A special case of a normal family is one in which the mean and variance are related, the $N(\theta,a\theta)$ family. If we are interested in testing this relationship, regardless of the value of $\theta$, we are again faced with a nuisance parameter problem.
Find the LRT of $H_0: a =1$ versus $H_1: a \neq 1$ based on a sample $X_1,...,X_n$ from a $N(\theta, a\theta)$ family, where $\theta$ is unknown.
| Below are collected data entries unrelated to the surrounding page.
/-! ## The assembly -/


/-- **MAIN THEOREM: for `λ ≥ 3/2`, every `{s,a,b,c}`-piece that misses the port, or misses `b`, or misses `{s,a}`, or misses `a` or `s`
and satisfies the criterion `C_λ`, is irrelevant to `P3_λ`.**  Let `s a b c` be pairwise distinct, `part : V → ι` a splitting of `w` along
`{s,a,b,c}`, and `J` a set of labels such that every piece `i ∉ J` misses `c`, or misses `b`, or misses both `s` and `a`, or misses `a`
(resp. `s`) and its weight `wᵢ := w·1_{pairs of piece i}` satisfies `C(γ)` for all `γ ∈ [0,1]`.  If the partial union
`w_J := w·1_{terminal pairs ∪ pieces of J}` satisfies the row, so does `w`. [this work] -/
theorem p3lam_of_portPieces₄ {ι : Type*} [Fintype ι] {lam : ℝ} (hlam : 3 / 2 ≤ lam) (w : Sym2 V → unitInterval)
    (hd : s ≠ a ∧ s ≠ b ∧ s ≠ c ∧ a ≠ b ∧ a ≠ c ∧ b ≠ c) (part : V → ι)
    (hw : ∀ x y : V, x ∉ ({s, a, b, c} : Finset V) → y ∉ ({s, a, b, c} : Finset V) → part x ≠ part y → (w s(x, y) : ℝ) = 0)
    (J : Finset ι) (hJ : ∀ i, i ∉ J →
      (∀ v : V, v ∉ ({s, a, b, c} : Finset V) → part v = i → (w s(c, v) : ℝ) = 0) ∨
      (∀ v : V, v ∉ ({s, a, b, c} : Finset V) → part v = i → (w s(b, v) : ℝ) = 0) ∨
      (∀ v : V, v ∉ ({s, a, b, c} : Finset V) → part v = i → (w s(s, v) : ℝ) = 0 ∧ (w s(a, v) : ℝ) = 0) ∨
      ((∀ v : V, v ∉ ({s, a, b, c} : Finset V) → part v = i → (w s(a, v) : ℝ) = 0) ∧
        ∀ g : ℝ, 0 ≤ g → g ≤ 1 → PCrit[lam; g; fun e => if e ∈ piecePairs {s, a, b, c} part i then w e else 0; s, a, b, c]) ∨
      ((∀ v : V, v ∉ ({s, a, b, c} : Finset V) → part v = i → (w s(s, v) : ℝ) = 0) ∧
        ∀ g : ℝ, 0 ≤ g → g ≤ 1 → PCrit[lam; g; fun e => if e ∈ piecePairs {s, a, b, c} part i then w e else 0; s, a, b, c]))
    (hrow :
      (prodBernoulli fun e => if e ∈ ({s, a, b, c} : Finset V).sym2 ∨ ∃ i ∈ J, e ∈ piecePairs {s, a, b, c} part i then w e else 0).real
          (openConn s a ∩ (openConn s b)ᶜ : Set (BondConfig V)) *
        (prodBernoulli fun e => if e ∈ ({s, a, b, c} : Finset V).sym2 ∨ ∃ i ∈ J, e ∈ piecePairs {s, a, b, c} part i then w e else 0).real
          ((openConn c s)ᶜ ∩ (openConn c a)ᶜ ∩ (openConn c b)ᶜ : Set (BondConfig V))ᶜ ≤
      lam * (prodBernoulli fun e => if e ∈ ({s, a, b, c} : Finset V).sym2 ∨ ∃ i ∈ J, e ∈ piecePairs {s, a, b, c} part i
          then w e else 0).real
          (openConn s a ∩ (openConn s b)ᶜ ∩ ((openConn c s)ᶜ ∩ (openConn c a)ᶜ ∩ (openConn c b)ᶜ)ᶜ : Set (BondConfig V))) :
    (prodBernoulli w).real (openConn s a ∩ (openConn s b)ᶜ : Set (BondConfig V)) *
        (prodBernoulli w).real ((openConn c s)ᶜ ∩ (openConn c a)ᶜ ∩ (openConn c b)ᶜ : Set (BondConfig V))ᶜ ≤
      lam * (prodBernoulli w).real (openConn s a ∩ (openConn s b)ᶜ ∩ ((openConn c s)ᶜ ∩ (openConn c a)ᶜ ∩ (openConn c b)ᶜ)ᶜ : Set (BondConfig V)) := by
  -- abbreviations: the terminal piece and the pieces
  set w₀ : Sym2 V → unitInterval := fun e => if e ∈ ({s, a, b, c} : Finset V).sym2 then w e else 0 with hw₀
  set wp : ι → Sym2 V → unitInterval := fun i e => if e ∈ piecePairs {s, a, b, c} part i then w e else 0 with hwp
  -- transfer of 'the pairs of the piece at terminal `t` vanish' to the piece weight
  have htr : ∀ (i : ι) (t : V), t ∈ ({s, a, b, c} : Finset V) →
      (∀ v : V, v ∉ ({s, a, b, c} : Finset V) → part v = i → (w s(t, v) : ℝ) = 0) →
      ∀ x : V, x ≠ t → ((wp i) s(t, x) : ℝ) = 0 := by
    intro i t ht hzero x hx
    by_cases hmem : s(t, x) ∈ piecePairs ({s, a, b, c} : Finset V) part i
    · obtain ⟨u, v, ⟨hu, hui⟩, -, -, he⟩ := mem_piecePairs.1 hmem
      rcases Sym2.eq_iff.1 he with ⟨h1, -⟩ | ⟨-, h2⟩
      · exact absurd (h1 ▸ ht) hu
      · have hxT : x ∉ ({s, a, b, c} : Finset V) := h2 ▸ hu
        have hpx : part x = i := by rw [h2, hui]
        have h0 := hzero x hxT hpx
        simp only [hwp, if_pos hmem]
        exact h0
    · simp only [hwp, if_neg hmem]
      rfl
  have hsT : s ∈ ({s, a, b, c} : Finset V) := by simp
  have haT : a ∈ ({s, a, b, c} : Finset V) := by simp
  have hbT : b ∈ ({s, a, b, c} : Finset V) := by simp
  have hcT : c ∈ ({s, a, b, c} : Finset V) := by simp
  have Cp := fun i => core_of_weight (wp i) s a b c
  -- induction over sets `S` of pieces outside `J`: the vector `D(w₀)·∏_{i ∈ J ∪ S} D(wᵢ)` (= `D(w_{J ∪ S})`) satisfies the row
  have key : ∀ S : Finset ι, (∀ i ∈ S, i ∉ J) →
      RowLam[lam;
        (prodBernoulli w₀).real ((openConn s a)ᶜ ∩ (openConn s b)ᶜ ∩ (openConn s c)ᶜ ∩ (openConn a b)ᶜ ∩ (openConn a c)ᶜ ∩ (openConn b c)ᶜ) *
          ∏ i ∈ J ∪ S, (prodBernoulli (wp i)).real
            ((openConn s a)ᶜ ∩ (openConn s b)ᶜ ∩ (openConn s c)ᶜ ∩ (openConn a b)ᶜ ∩ (openConn a c)ᶜ ∩ (openConn b c)ᶜ),
        (prodBernoulli w₀).real ((openConn s b)ᶜ ∩ (openConn s c)ᶜ ∩ (openConn a b)ᶜ ∩ (openConn a c)ᶜ ∩ (openConn b c)ᶜ) *
          ∏ i ∈ J ∪ S, (prodBernoulli (wp i)).real ((openConn s b)ᶜ ∩ (openConn s c)ᶜ ∩ (openConn a b)ᶜ ∩ (openConn a c)ᶜ ∩ (openConn b c)ᶜ),
        (prodBernoulli w₀).real ((openConn s b)ᶜ ∩ (openConn s c)ᶜ ∩ (openConn a b)ᶜ ∩ (openConn a c)ᶜ) *
          ∏ i ∈ J ∪ S, (prodBernoulli (wp i)).real ((openConn s b)ᶜ ∩ (openConn s c)ᶜ ∩ (openConn a b)ᶜ ∩ (openConn a c)ᶜ),
        (prodBernoulli w₀).real ((openConn s a)ᶜ ∩ (openConn s b)ᶜ ∩ (openConn s c)ᶜ ∩ (openConn a b)ᶜ ∩ (openConn a c)ᶜ) *
          ∏ i ∈ J ∪ S, (prodBernoulli (wp i)).real ((openConn s a)ᶜ ∩ (openConn s b)ᶜ ∩ (openConn s c)ᶜ ∩ (openConn a b)ᶜ ∩ (openConn a c)ᶜ),
        (prodBernoulli w₀).real ((openConn s b)ᶜ ∩ (openConn a b)ᶜ ∩ (openConn b c)ᶜ) *
          ∏ i ∈ J ∪ S, (prodBernoulli (wp i)).real ((openConn s b)ᶜ ∩ (openConn a b)ᶜ ∩ (openConn b c)ᶜ),
        (prodBernoulli w₀).real ((openConn s a)ᶜ ∩ (openConn s b)ᶜ ∩ (openConn a b)ᶜ ∩ (openConn a c)ᶜ ∩ (openConn b c)ᶜ) *
          ∏ i ∈ J ∪ S, (prodBernoulli (wp i)).real ((openConn s a)ᶜ ∩ (openConn s b)ᶜ ∩ (openConn a b)ᶜ ∩ (openConn a c)ᶜ ∩ (openConn b c)ᶜ),
        (prodBernoulli w₀).real ((openConn s a)ᶜ ∩ (openConn s b)ᶜ ∩ (openConn s c)ᶜ ∩ (openConn a b)ᶜ ∩ (openConn b c)ᶜ) *
          ∏ i ∈ J ∪ S, (prodBernoulli (wp i)).real ((openConn s a)ᶜ ∩ (openConn s b)ᶜ ∩ (openConn s c)ᶜ ∩ (openConn a b)ᶜ ∩ (openConn b c)ᶜ),
        (prodBernoulli w₀).real ((openConn c s)ᶜ ∩ (openConn c a)ᶜ ∩ (openConn c b)ᶜ) *
          ∏ i ∈ J ∪ S, (prodBernoulli (wp i)).real ((openConn c s)ᶜ ∩ (openConn c a)ᶜ ∩ (openConn c b)ᶜ)] := by
    intro S
    induction S using Finset.induction_on with
    | empty =>
      intro _
      -- the hypothesis on `w_J`, in down-set coordinates, split along `J`
      have GJ := (rowLam_iff (fun e => if e ∈ ({s, a, b, c} : Finset V).sym2 ∨ ∃ i ∈ J, e ∈ piecePairs {s, a, b, c} part i
        then w e else 0) lam s a b c).1 hrow
      have pu := fun blk : V → ℕ => real_partLE_partialUnion w ({s, a, b, c} : Finset V) part hw J blk
      rw [← partLE_blk0 hd, ← partLE_blk1 hd, ← partLE_blk2 hd, ← partLE_blk3 hd, ← partLE_blk4 hd, ← partLE_blk5 hd,
        ← partLE_blk6 hd, ← partLE_blk7 hd] at GJ
      simp only [pu] at GJ
      rw [partLE_blk0 hd, partLE_blk1 hd, partLE_blk2 hd, partLE_blk3 hd, partLE_blk4 hd, partLE_blk5 hd, partLE_blk6 hd,
        partLE_blk7 hd] at GJ
      simpa only [Finset.union_empty] using GJ
    | @insert j S hj ih =>
      intro hS
      have hjJ : j ∉ J := hS j (Finset.mem_insert_self j S)
      have IH := ih fun i hi => hS i (Finset.mem_insert_of_mem hi)
      -- the partial union `w_{J ∪ S}` is a weighted graph: order relations and face inequality for `D(w₀)·∏_{i∈J∪S} D(wᵢ)`
      have pu := fun blk : V → ℕ => real_partLE_partialUnion w ({s, a, b, c} : Finset V) part hw (J ∪ S) blk
      have CS := core_of_weight (fun e => if e ∈ ({s, a, b, c} : Finset V).sym2 ∨ ∃ i ∈ J ∪ S, e ∈ piecePairs {s, a, b, c} part i
        then w e else 0) s a b c
      have FS := face_of_weight (fun e => if e ∈ ({s, a, b, c} : Finset V).sym2 ∨ ∃ i ∈ J ∪ S, e ∈ piecePairs {s, a, b, c} part i
        then w e else 0) hd
      rw [← partLE_blk0 hd, ← partLE_blk1 hd, ← partLE_blk2 hd, ← partLE_blk3 hd, ← partLE_blk4 hd, ← partLE_blk5 hd,
        ← partLE_blk6 hd, ← partLE_blk7 hd] at CS
      rw [← partLE_blk1 hd, ← partLE_blk2 hd, ← partLE_blk4 hd, ← partLE_blk7 hd] at FS
      simp only [pu] at CS FS
      rw [partLE_blk0 hd, partLE_blk1 hd, partLE_blk2 hd, partLE_blk3 hd, partLE_blk4 hd, partLE_blk5 hd, partLE_blk6 hd,
        partLE_blk7 hd] at CS
      rw [partLE_blk1 hd, partLE_blk2 hd, partLE_blk4 hd, partLE_blk7 hd] at FS
      have hu : J ∪ insert j S = insert j (J ∪ S) := Finset.union_insert j J S
      have hj' : j ∉ J ∪ S := by
        rw [Finset.mem_union, not_or]; exact ⟨hjJ, hj⟩
      have r : ∀ (x : ℝ) (y : ι → ℝ), x * ∏ i ∈ J ∪ insert j S, y i = x * (∏ i ∈ J ∪ S, y i) * y j := fun x y => by
        rw [hu, Finset.prod_insert hj']; ring
      simp only [r]
      -- the new piece: port-free, `b`-free, of `cb` shape, `a`-free with `C`, or `s`-free with `C`
      have hlam' : 4 / 3 ≤ lam := by linarith
      have hlam1 : 1 < lam := by linarith
      obtain ⟨g0, g1, g3, g5, g6, g7, g71, gζ, gτ⟩ := Cp j
      have c7 := CS.2.2.2.2.2.1
      have c71 := CS.2.2.2.2.2.2.1
      rcases hJ j hjJ with h0 | h1 | h2 | ⟨h3, hC3⟩ | ⟨h4, hC4⟩
      · obtain ⟨q2, q3, q4, q5, q6, q7⟩ := dvec_portIsolated (wp j) hd (htr j c hcT h0)
        exact dvec_p3lam_mul_portIsolated hlam CS IH FS q2 q3 q4 q5 q6 q7 g0 g1
      · obtain ⟨q2, q3, q4, q7, hle, hall, hH⟩ := dvec_bFreePiece (wp j) hd (htr j b hbT h1)
        exact dvec_p3lam_mul_bFree hlam CS IH FS q2 q3 q4 q7 g0 g1 g5 g6 hle hall hH
      · obtain ⟨q0, q1, q2, q3, q4, q5, q6⟩ := dvec_cbPiece (wp j) hd (htr j s hsT fun v hv hpv => (h2 v hv hpv).1)
          (htr j a haT fun v hv hpv => (h2 v hv hpv).2)
        exact dvec_p3lam_mul_cbShape hlam' CS IH q0 q1 q2 q3 q4 q5 q6 g7 g71
      · obtain ⟨q1, q3, q5, q6⟩ := dvec_aFreePiece (wp j) hd (htr j a haT h3)
        have g3' := q3 ▸ g3
        have g5' := q5 ▸ g5
        exact dvec_p3lam_mul_aFree hlam1 CS IH q1 q3 q5 q6 g0 g3' g5' g7 (hC3 _ c7 c71)
      · obtain ⟨q1, q3, q5, q6⟩ := dvec_sFreePiece (wp j) hd (htr j s hsT h4)
        have g3' := q3 ▸ g3
        have g6' := q6 ▸ g6
        exact dvec_p3lam_mul_sFree hlam1 CS IH q1 q3 q5 q6 g0 g3' g6' g7 (hC4 _ c7 c71)
  -- at `S = univ ∖ J` the vector is `D(w)` by the splitting formula
  set S : Finset ι := Finset.univ.filter fun i => i ∉ J with hSdef
  have hS : ∀ i ∈ S, i ∉ J := fun i hi => (Finset.mem_filter.1 hi).2
  have hJS : J ∪ S = Finset.univ := by
    ext i
    simp only [Finset.mem_union, Finset.mem_univ, iff_true, hSdef, Finset.mem_filter, true_and]
    exact em _
  have K := key S hS
  rw [hJS] at K
  have S0 := real_partLE_eq_terminalPiece_mul_prod w ({s, a, b, c} : Finset V) part
    (fun v => if v = a then 1 else if v = b then 2 else if v = c then 3 else (0 : ℕ)) hw
  have S1 := real_partLE_eq_terminalPiece_mul_prod w ({s, a, b, c} : Finset V) part
    (fun v => if v = b then 1 else if v = c then 2 else (0 : ℕ)) hw
  have S2 := real_partLE_eq_terminalPiece_mul_prod w ({s, a, b, c} : Finset V) part
    (fun v => if v = b ∨ v = c then 1 else (0 : ℕ)) hw
  have S3 := real_partLE_eq_terminalPiece_mul_prod w ({s, a, b, c} : Finset V) part
    (fun v => if v = a then 1 else if v = b ∨ v = c then 2 else (0 : ℕ)) hw
  have S4 := real_partLE_eq_terminalPiece_mul_prod w ({s, a, b, c} : Finset V) part
    (fun v => if v = b then 1 else (0 : ℕ)) hw
  have S5 := real_partLE_eq_terminalPiece_mul_prod w ({s, a, b, c} : Finset V) part
    (fun v => if v = a then 1 else if v = b then 2 else (0 : ℕ)) hw
  have S6 := real_partLE_eq_terminalPiece_mul_prod w ({s, a, b, c} : Finset V) part
    (fun v => if v = a ∨ v = c then 1 else if v = b then 2 else (0 : ℕ)) hw
  have S7 := real_partLE_eq_terminalPiece_mul_prod w ({s, a, b, c} : Finset V) part
    (fun v => if v = c then 1 else (0 : ℕ)) hw
  rw [partLE_blk0 hd] at S0
  rw [partLE_blk1 hd] at S1
  rw [partLE_blk2 hd] at S2
  rw [partLE_blk3 hd] at S3
  rw [partLE_blk4 hd] at S4
  rw [partLE_blk5 hd] at S5
  rw [partLE_blk6 hd] at S6
  rw [partLE_blk7 hd] at S7
  rw [← S0, ← S1, ← S2, ← S3, ← S4, ← S5, ← S6, ← S7] at K
  exact (rowLam_iff w lam s a b c).2 K

end Pieces

end Summit.CriticalPhenomena.PercolationContinuityZ3.Theorems.SuperTerminalP3LamPortPiecesFour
I'm ok in terms of finding the Likelihood Ratio Test, but I'm having trouble with the restricted MLE.
So far I have
$$\frac{\partial log L}{\partial \theta} = \frac{-n}{2\theta}+\frac{1}{2a\theta^2}\sum_{i=1}^n (x_i-\theta)^2+\frac{n\bar{x}-n\theta}{a\theta}=0$$
Setting $a=1$ and solving for $\theta$ I have
$$\bar{x}^2- \theta - \theta^2 = 0$$
However, the solution is
$$\hat{\theta}_R = \frac{-1+\sqrt{1+4(\hat{\theta}^2+\hat{x}^2)}}{2}$$
"Setting $a=1$ and solving for $\theta$" actually yields $$\frac1n\sum_{i=1}^nx_i^2=\theta+\theta^2.$$